# Data Ingestion for Space Exploration RAG

This notebook demonstrates how to load data from Wikipedia, split it into chunks, and index it into a local VectorDB (Chroma) for our RAG application.
Submitted by: Amina O. & Ossama Z. & Smia I.
## 1. Setup and Imports

In [None]:
import os
from langchain_community.document_loaders import WikipediaLoader
from langchain_text_splitters import RecursiveCharacterTextSplitter
from langchain_huggingface import HuggingFaceEmbeddings
from langchain_chroma import Chroma

# Define the directory for persistent storage
PERSIST_DIRECTORY = "./chroma_db"

## 2. Load Data from Wikipedia
We will load articles related to Space Exploration to build our knowledge base.

In [None]:
topics = ["Space exploration", "NASA", "SpaceX", "Mars exploration", "International Space Station"]
documents = []

print("Loading documents from Wikipedia...")
for topic in topics:
    try:
        loader = WikipediaLoader(query=topic, load_max_docs=1)
        docs = loader.load()
        documents.extend(docs)
        print(f"Loaded: {topic}")
    except Exception as e:
        print(f"Error loading {topic}: {e}")

print(f"Total documents loaded: {len(documents)}")

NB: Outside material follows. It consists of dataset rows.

import Mathlib.AlgebraicGeometry.Modules.Tilde
import Mathlib.CategoryTheory.HomCongr
import Mathlib.RingTheory.TensorProduct.Basic
import HarnessLib

/-!
# Formally free cokernel — global sections of a pull-back to an affine scheme are a base change

Helper file for stub ED (`stub_formallyFreeCokernel`) of line `chow-zariski-pushforward` of the crux
`PadicSemiregularLift.FormalVectorBundlesAlgebraize` (stmt-HodgeConjecture-14106). For a ring map
`φ : R → S`, `g = Spec φ : Spec S → Spec R`, and a quasi-coherent `𝒪_{Spec R}`-module `M` whose
pull-back `g^* M` (Mathlib `Scheme.Modules.pullback`) is quasi-coherent:

* `exists_descEquiv` — for every `S`-module `Q`, `S`-linear maps `Γ(g^*M, ⊤) → Q` correspond
  bijectively to `R`-linear maps `Γ(M, ⊤) → Γ(g_* Q~, ⊤) = Q`, the bijection being
  `λ ↦ λ ∘ θ` where `θ : Γ(M, ⊤) → Γ(g^* M, ⊤)` is the unit of `g^* ⊣ g_*` on global sections
  (composite of: `M ≅ Γ(M)~` and `g^*M ≅ Γ(g^*M)~` (Mathlib `isIso_fromTildeΓ_of_isQuasicoherent`),
  full faithfulness of `~` and the `~ ⊣ Γ` adjunction (Mathlib `tilde.adjunction`), and the
  adjunction `g^* ⊣ g_*`; the formula follows from `toOpen_fromTildeΓ_app`, `toOpen_map_app`);
* `nonempty_linearEquiv_baseChange_sections` — hence, for an `R`-algebra `S`,
  **`Γ(g^* M, ⊤) ≅ S ⊗_R Γ(M, ⊤)`** as `S`-modules (the universal property of the base change:
  Stacks 01I9 / EGA I 1.6.5, `(M~) ×_{Spec R} Spec S = (S ⊗_R M)~`, on global sections).

Everything is proved; no definitions.
-/

-- `Summit.HodgeConjecture.HodgeConjecture.…` repeats the summit name by the D-0017 layout (Sub = Summit).
set_option linter.dupNamespace false

noncomputable section

universe u

open CategoryTheory AlgebraicGeometry Opposite TopologicalSpace TensorProduct

namespace Summit.HodgeConjecture.HodgeConjecture.Theorems.FormalVectorBundlesAlgebraize

variable {R S : CommRingCat.{u}} (φ : R ⟶ S)

/-- The global-sections functor `Γ` of `𝒪_{Spec R}`-modules (Mathlib `moduleSpecΓFunctor`) acts on a
morphism by its component over `⊤`. -/
theorem moduleSpecΓFunctor_map_apply {K K' : (Spec R).Modules} (χ : K ⟶ K') (x : Γ(K, ⊤)) :
    (moduleSpecΓFunctor (R := R)).map χ x = χ.app ⊤ x := rfl

/-- `Γ(K, ⊤) → Γ(Γ(K)~, ⊤) → Γ(K, ⊤)` (Mathlib `tilde.toOpen` followed by `Γ(fromTildeΓ)`) is the
identity. -/
theorem toOpen_top_fromTildeΓ (K : (Spec R).Modules) :
    tilde.toOpen ((modulesSpecToSheaf.obj K).presheaf.obj (op ⊤)) ⊤ ≫
      (moduleSpecΓFunctor (R := R)).map K.fromTildeΓ = 𝟙 _ := by
  have h := Scheme.Modules.toOpen_fromTildeΓ_app K ⊤
  have hid : (homOfLE le_top : (⊤ : (Spec R).Opens) ⟶ ⊤) = 𝟙 _ := Subsingleton.elim _ _
  rw [hid, op_id, CategoryTheory.Functor.map_id] at h
  exact h

/-- For `K` quasi-coherent, `Γ(fromTildeΓ)⁻¹ = toOpen ⊤` on global sections. -/
theorem inv_map_fromTildeΓ (K : (Spec R).Modules) [K.IsQuasicoherent] :
    inv ((moduleSpecΓFunctor (R := R)).map K.fromTildeΓ) =
      tilde.toOpen ((modulesSpecToSheaf.obj K).presheaf.obj (op ⊤)) ⊤ :=
  IsIso.inv_eq_of_inv_hom_id (toOpen_top_fromTildeΓ K)

/-- Naturality of `toOpen ⊤` (Mathlib `tilde.toOpen_map_app`), elementwise. -/
theorem toOpen_top_map_apply {A B : ModuleCat.{u} R} (l : A ⟶ B) (a : A) :
    (moduleSpecΓFunctor (R := R)).map (tilde.map l) (tilde.toOpen A ⊤ a) =
      tilde.toOpen B ⊤ (l a) := by
  have h := tilde.toOpen_map_app l ⊤
  exact congr($h a)


/-- The unit of the `~ ⊣ Γ` adjunction is `toOpen ⊤`. -/
theorem tilde_adjunction_unit_app (A : ModuleCat.{u} R) :
    (tilde.adjunction (R := R)).unit.app A = tilde.toOpen A ⊤ := rfl

variable (M : (Spec R).Modules) [M.IsQuasicoherent]
  [((Scheme.Modules.pullback (Spec.map φ)).obj M).IsQuasicoherent]

set_option maxHeartbeats 400000 in
/-- **The descent equivalence.** For `g = Spec φ : Spec S → Spec R`, `M` quasi-coherent on `Spec R` with
`g^*M` quasi-coherent, and an `S`-module `Q`: `S`-linear maps `Γ(g^*M, ⊤) → Q` correspond
bijectively to `R`-linear maps `Γ(M, ⊤) → Γ(g_* Q~, ⊤)`, via `λ ↦ (n ↦ λ (θ n))` read in
`Γ(Q~, ⊤) ⊇ Q`, where `θ` is the unit of `g^* ⊣ g_*` on global sections. -/
theorem exists_descEquiv (Q : ModuleCat.{u} S) :
    ∃ Φ : ((moduleSpecΓFunctor (R := S)).obj ((Scheme.Modules.pullback (Spec.map φ)).obj M) ⟶ Q) ≃
        ((moduleSpecΓFunctor (R := R)).obj M ⟶
          (moduleSpecΓFunctor (R := R)).obj
            ((Scheme.Modules.pushforward (Spec.map φ)).obj (tilde Q))),
      ∀ (l : (moduleSpecΓFunctor (R := S)).obj ((Scheme.Modules.pullback (Spec.map φ)).obj M) ⟶ Q)
        (n : Γ(M, ⊤)),
        Φ l n = tilde.toOpen Q ⊤
          (l (((Scheme.Modules.pullbackPushforwardAdjunction (Spec.map φ)).unit.app M).app ⊤ n)) := by
  let g := Spec.map φ
  let adj := Scheme.Modules.pullbackPushforwardAdjunction g
  let P := (Scheme.Modules.pullback g).obj M
  have hP : IsIso P.fromTildeΓ := inferInstance
  have hM : IsIso M.fromTildeΓ := inferInstance
  let eP : tilde ((modulesSpecToSheaf.obj P).presheaf.obj (op ⊤)) ≅ P := @asIso _ _ _ _ _ hP
  let eM : tilde ((modulesSpecToSheaf.obj M).presheaf.obj (op ⊤)) ≅ M := @asIso _ _ _ _ _ hM
  let Φ₁ : ((moduleSpecΓFunctor (R := S)).obj P ⟶ Q) ≃ (P ⟶ tilde Q) :=
    (tilde.fullyFaithfulFunctor (R := S)).homEquiv.trans (eP.homCongr (Iso.refl _))
  let Φ₂ : (P ⟶ tilde Q) ≃ (M ⟶ (Scheme.Modules.pushforward g).obj (tilde Q)) :=
    adj.homEquiv M (tilde Q)
  let Φ₃ : (M ⟶ (Scheme.Modules.pushforward g).obj (tilde Q)) ≃
      ((moduleSpecΓFunctor (R := R)).obj M ⟶
        (moduleSpecΓFunctor (R := R)).obj ((Scheme.Modules.pushforward g).obj (tilde Q))) :=
    (eM.symm.homCongr (Iso.refl _)).trans ((tilde.adjunction (R := R)).homEquiv _ _)
  refine ⟨Φ₁.trans (Φ₂.trans Φ₃), fun l n => ?_⟩
  -- the value of the composite equivalence, as a composite of morphisms of `R`-modules
  have h1 : Φ₁.trans (Φ₂.trans Φ₃) l =
      tilde.toOpen _ ⊤ ≫ (moduleSpecΓFunctor (R := R)).map (M.fromTildeΓ ≫ (adj.unit.app M ≫
        (Scheme.Modules.pushforward g).map (eP.inv ≫ (tilde.functor S).map l ≫ 𝟙 _)) ≫ 𝟙 _) := by
    rfl
  -- `Γ(fromTildeΓ) ∘ toOpen = id` on `Γ(M, ⊤)`
  have h2 : ∀ m : Γ(M, ⊤), (moduleSpecΓFunctor (R := R)).map M.fromTildeΓ
      (tilde.toOpen ((modulesSpecToSheaf.obj M).presheaf.obj (op ⊤)) ⊤ m) = m := fun m => by
    have h := toOpen_top_fromTildeΓ M
    exact congr($h m)
  -- `Γ(fromTildeΓ⁻¹) = toOpen` on `Γ(P, ⊤)`
  have h3 : (moduleSpecΓFunctor (R := S)).map eP.inv =
      tilde.toOpen ((modulesSpecToSheaf.obj P).presheaf.obj (op ⊤)) ⊤ := by
    rw [show eP.inv = inv P.fromTildeΓ from rfl, Functor.map_inv, inv_map_fromTildeΓ]
  -- the unit on global sections, landing in `Γ(P, ⊤)`
  let θ : Γ(M, ⊤) → (moduleSpecΓFunctor (R := S)).obj P := fun m => (adj.unit.app M).app ⊤ m
  have h4 : Φ₁.trans (Φ₂.trans Φ₃) l n =
      (moduleSpecΓFunctor (R := S)).map ((tilde.functor S).map l)
        ((moduleSpecΓFunctor (R := S)).map eP.inv
          (θ ((moduleSpecΓFunctor (R := R)).map M.fromTildeΓ
            (tilde.toOpen ((modulesSpecToSheaf.obj M).presheaf.obj (op ⊤)) ⊤ n)))) := by
    rw [h1, Category.comp_id, Category.comp_id]
    rfl
  rw [h4, h2 n, h3]
  exact toOpen_top_map_apply l _


section BaseChange

variable {R S : CommRingCat.{u}} [Algebra R S]

/-- Compatibility of the `R`-action on `Γ(g_* K, ⊤)` with the `S`-action on `Γ(K, ⊤)`. -/
theorem smul_pushforward_sections (K : (Spec S).Modules) (b : R) (y : Γ(K, ⊤)) :
    ((b • (show Γ((Scheme.Modules.pushforward
        (Spec.map (CommRingCat.ofHom (algebraMap R S) : R ⟶ S))).obj K, ⊤) from y) :) : Γ(K, ⊤)) =
      algebraMap R S b • y := by
  let φ : R ⟶ S := CommRingCat.ofHom (algebraMap R S)
  have hB : ∀ r, (Spec R).presheaf.map (Opens.leTop (⊤ : (Spec R).Opens)).op r = r := by
    intro r
    rw [show (Opens.leTop _ : (⊤ : (Spec R).Opens) ⟶ ⊤) = 𝟙 _ from Subsingleton.elim _ _,
      op_id, CategoryTheory.Functor.map_id]
    rfl
  have hS : ∀ r, (Spec S).presheaf.map (Opens.leTop (⊤ : (Spec S).Opens)).op r = r := by
    intro r
    rw [show (Opens.leTop _ : (⊤ : (Spec S).Opens) ⟶ ⊤) = 𝟙 _ from Subsingleton.elim _ _,
      op_id, CategoryTheory.Functor.map_id]
    rfl
  have hnat : (Scheme.ΓSpecIso S).inv (algebraMap R S b) =
      (Spec.map φ).appTop ((Scheme.ΓSpecIso R).inv b) := by
    have h := Scheme.ΓSpecIso_inv_naturality φ
    exact congr($h b)
  have key : ((Spec.map φ).app ⊤
      ((Spec R).presheaf.map (Opens.leTop (⊤ : (Spec R).Opens)).op ((Scheme.ΓSpecIso R).inv b))) •
        (show Γ(K, (Spec.map φ) ⁻¹ᵁ ⊤) from y) =
      ((Spec S).presheaf.map (Opens.leTop (⊤ : (Spec S).Opens)).op
        ((Scheme.ΓSpecIso S).inv (algebraMap R S b))) • y := by
    rw [hB, hS, hnat]
    rfl
  exact key

set_option maxHeartbeats 800000 in
/-- **Global sections of the pull-back to `Spec S` are the base change `S ⊗_R Γ(M, ⊤)`.** -/
theorem nonempty_linearEquiv_baseChange_sections (M : (Spec R).Modules) [M.IsQuasicoherent]
    [((Scheme.Modules.pullback
      (Spec.map (CommRingCat.ofHom (algebraMap R S) : R ⟶ S))).obj M).IsQuasicoherent] :
    Nonempty ((S ⊗[R] Γ(M, ⊤)) ≃ₗ[S]
      Γ((Scheme.Modules.pullback
        (Spec.map (CommRingCat.ofHom (algebraMap R S) : R ⟶ S))).obj M, ⊤)) := by
  let φ : R ⟶ S := CommRingCat.ofHom (algebraMap R S)
  let g := Spec.map φ
  let adj := Scheme.Modules.pullbackPushforwardAdjunction g
  let P := (Scheme.Modules.pullback g).obj M
  letI : Module R Γ(P, ⊤) := Module.compHom Γ(P, ⊤) (algebraMap R S)
  haveI : IsScalarTower R S Γ(P, ⊤) := IsScalarTower.of_algebraMap_smul fun _ _ => rfl
  -- the unit on global sections, `R`-linear
  let θf : Γ(M, ⊤) → Γ(P, ⊤) := fun m => (adj.unit.app M).app ⊤ m
  let θ : Γ(M, ⊤) →ₗ[R] Γ(P, ⊤) :=
    { toFun := θf
      map_add' := fun m m' =>
        ((moduleSpecΓFunctor (R := R)).map (adj.unit.app M)).hom.map_add m m'
      map_smul' := fun b m =>
        (((moduleSpecΓFunctor (R := R)).map (adj.unit.app M)).hom.map_smul b m).trans
          (smul_pushforward_sections P b _) }
  -- the inverse, from the descent equivalence
  let Q : ModuleCat.{u} S := ModuleCat.of S (S ⊗[R] Γ(M, ⊤))
  obtain ⟨Φ, hΦ⟩ := exists_descEquiv φ M Q
  let νf : Γ(M, ⊤) → Γ((Scheme.Modules.pushforward g).obj (tilde Q), ⊤) :=
    fun m => tilde.toOpen Q ⊤ ((1 : S) ⊗ₜ[R] m)
  have νf_smul : ∀ (b : R) (m : Γ(M, ⊤)), νf (b • m) = b • νf m := fun b m => by
    have h1 : νf (b • m) = tilde.toOpen Q ⊤ (algebraMap R S b • ((1 : S) ⊗ₜ[R] m)) := by
      change tilde.toOpen Q ⊤ ((1 : S) ⊗ₜ[R] (b • m)) = _
      rw [TensorProduct.tmul_smul, algebraMap_smul]
    exact (h1.trans ((tilde.toOpen Q ⊤).hom.map_smul _ _)).trans
      (smul_pushforward_sections (tilde Q) b _).symm
  let νl : Γ(M, ⊤) →ₗ[R] Γ((Scheme.Modules.pushforward g).obj (tilde Q), ⊤) :=
    { toFun := νf
      map_add' := fun m m' => by
        change tilde.toOpen Q ⊤ ((1 : S) ⊗ₜ[R] (m + m')) = _
        rw [TensorProduct.tmul_add]
        exact (tilde.toOpen Q ⊤).hom.map_add _ _
      map_smul' := νf_smul }
  let ν : (moduleSpecΓFunctor (R := R)).obj M ⟶
      (moduleSpecΓFunctor (R := R)).obj ((Scheme.Modules.pushforward g).obj (tilde Q)) :=
    (ModuleCat.ofHom νl :
      ModuleCat.of R Γ(M, ⊤) ⟶ ModuleCat.of R Γ((Scheme.Modules.pushforward g).obj (tilde Q), ⊤))
  let inv : Γ(P, ⊤) →ₗ[S] S ⊗[R] Γ(M, ⊤) := (Φ.symm ν).hom
  have hinv : ∀ m, inv (θ m) = (1 : S) ⊗ₜ[R] m := fun m => by
    have h := hΦ (Φ.symm ν) m
    rw [Equiv.apply_symm_apply] at h
    have h' : tilde.toOpen Q ⊤ ((1 : S) ⊗ₜ[R] m) = tilde.toOpen Q ⊤ (inv (θ m)) := h
    exact ((ConcreteCategory.bijective_of_isIso (tilde.toOpen Q ⊤)).1 h').symm
  -- the comparison map and the two composites
  let lift : S ⊗[R] Γ(M, ⊤) →ₗ[S] Γ(P, ⊤) := θ.liftBaseChange S
  have h₁ : ∀ z, inv (lift z) = z := by
    intro z
    induction z using TensorProduct.induction_on with
    | zero =>
      calc inv (lift 0) = inv 0 := by rw [map_zero]
        _ = 0 := map_zero inv
    | add x y hx hy =>
      calc inv (lift (x + y)) = inv (lift x + lift y) := by rw [map_add]
        _ = inv (lift x) + inv (lift y) := map_add inv _ _
        _ = x + y := by rw [hx, hy]
    | tmul s m =>
      calc inv (lift (s ⊗ₜ[R] m)) = inv (s • θ m) := rfl
        _ = s • inv (θ m) := inv.map_smul s (θ m)
        _ = s • ((1 : S) ⊗ₜ[R] m) := by rw [hinv]
        _ = s ⊗ₜ[R] m := by rw [TensorProduct.smul_tmul', smul_eq_mul, mul_one]
  have h₂ : ∀ x, lift (inv x) = x := by
    obtain ⟨Φ', hΦ'⟩ := exists_descEquiv φ M ((moduleSpecΓFunctor (R := S)).obj P)
    let L : (moduleSpecΓFunctor (R := S)).obj P ⟶ (moduleSpecΓFunctor (R := S)).obj P :=
      (ModuleCat.ofHom (lift ∘ₗ inv) : ModuleCat.of S Γ(P, ⊤) ⟶ ModuleCat.of S Γ(P, ⊤))
    have key : Φ' L = Φ' (𝟙 _) := by
      apply ModuleCat.hom_ext
      apply LinearMap.ext
      intro m
      have e1 := hΦ' L m
      have e2 := hΦ' (𝟙 _) m
      have e3 : lift (inv (θ m)) = θ m := by
        rw [hinv, LinearMap.liftBaseChange_tmul, one_smul]
      exact e1.trans ((congrArg (tilde.toOpen ((moduleSpecΓFunctor (R := S)).obj P) ⊤) e3).trans
        e2.symm)
    have hk := Φ'.injective key
    intro x
    exact congr($hk x)
  exact ⟨LinearEquiv.ofLinear lift inv (LinearMap.ext h₂) (LinearMap.ext h₁)⟩

end BaseChange


/-- **Registered sub-goal** (helper stub of `stub_formallyFreeCokernel`, universe `0`): global
sections of the pull-back of a quasi-coherent module to `Spec` of an algebra are the base change
(`nonempty_linearEquiv_baseChange_sections`). -/
theorem stub_ffcUnitBaseChange :
  ∀ (R S : CommRingCat.{0}) [Algebra R S] (M : (AlgebraicGeometry.Spec R).Modules) [M.IsQuasicoherent] [((AlgebraicGeometry.Scheme.Modules.pullback (AlgebraicGeometry.Spec.map (CommRingCat.ofHom (algebraMap R S) : R ⟶ S))).obj M).IsQuasicoherent], Nonempty (TensorProduct R S ((AlgebraicGeometry.Scheme.Modules.presheaf M).obj (Opposite.op ⊤)) ≃ₗ[S] (AlgebraicGeometry.Scheme.Modules.presheaf ((AlgebraicGeometry.Scheme.Modules.pullback (AlgebraicGeometry.Spec.map (CommRingCat.ofHom (algebraMap R S) : R ⟶ S))).obj M)).obj (Opposite.op ⊤)) :=
  fun _ _ _ M _ _ => nonempty_linearEquiv_baseChange_sections M

end Summit.HodgeConjecture.HodgeConjecture.Theorems.FormalVectorBundlesAlgebraize

end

## 3. Split Text into Chunks
We need to split the long articles into smaller chunks for flexible retrieval.

In [None]:
text_splitter = RecursiveCharacterTextSplitter(
    chunk_size=1000,
    chunk_overlap=200,
    add_start_index=True
)

splits = text_splitter.split_documents(documents)
print(f"Created {len(splits)} chunks.")

## 4. Embed and Store in ChromaDB
We will use a local HuggingFace embedding model (`all-MiniLM-L6-v2`) which is lightweight and efficient.
The data will be saved locally to `./chroma_db`.

In [None]:
print("Initializing Embedding Model...")
embedding_model = HuggingFaceEmbeddings(model_name="sentence-transformers/all-MiniLM-L6-v2")

print("Indexing data into ChromaDB... (This might take a minute)")
vectorstore = Chroma.from_documents(
    documents=splits,
    embedding=embedding_model,
    persist_directory=PERSIST_DIRECTORY
)

print("Done! Data indexed and saved to ./chroma_db")

## 5. Test Retrieval
Let's verify that we can retrieve relevant information.

In [None]:
query = "Who founded SpaceX?"
retriever = vectorstore.as_retriever(search_kwargs={"k": 3})
results = retriever.invoke(query)

print(f"Query: {query}")
print("Top Result:")
print(results[0].page_content)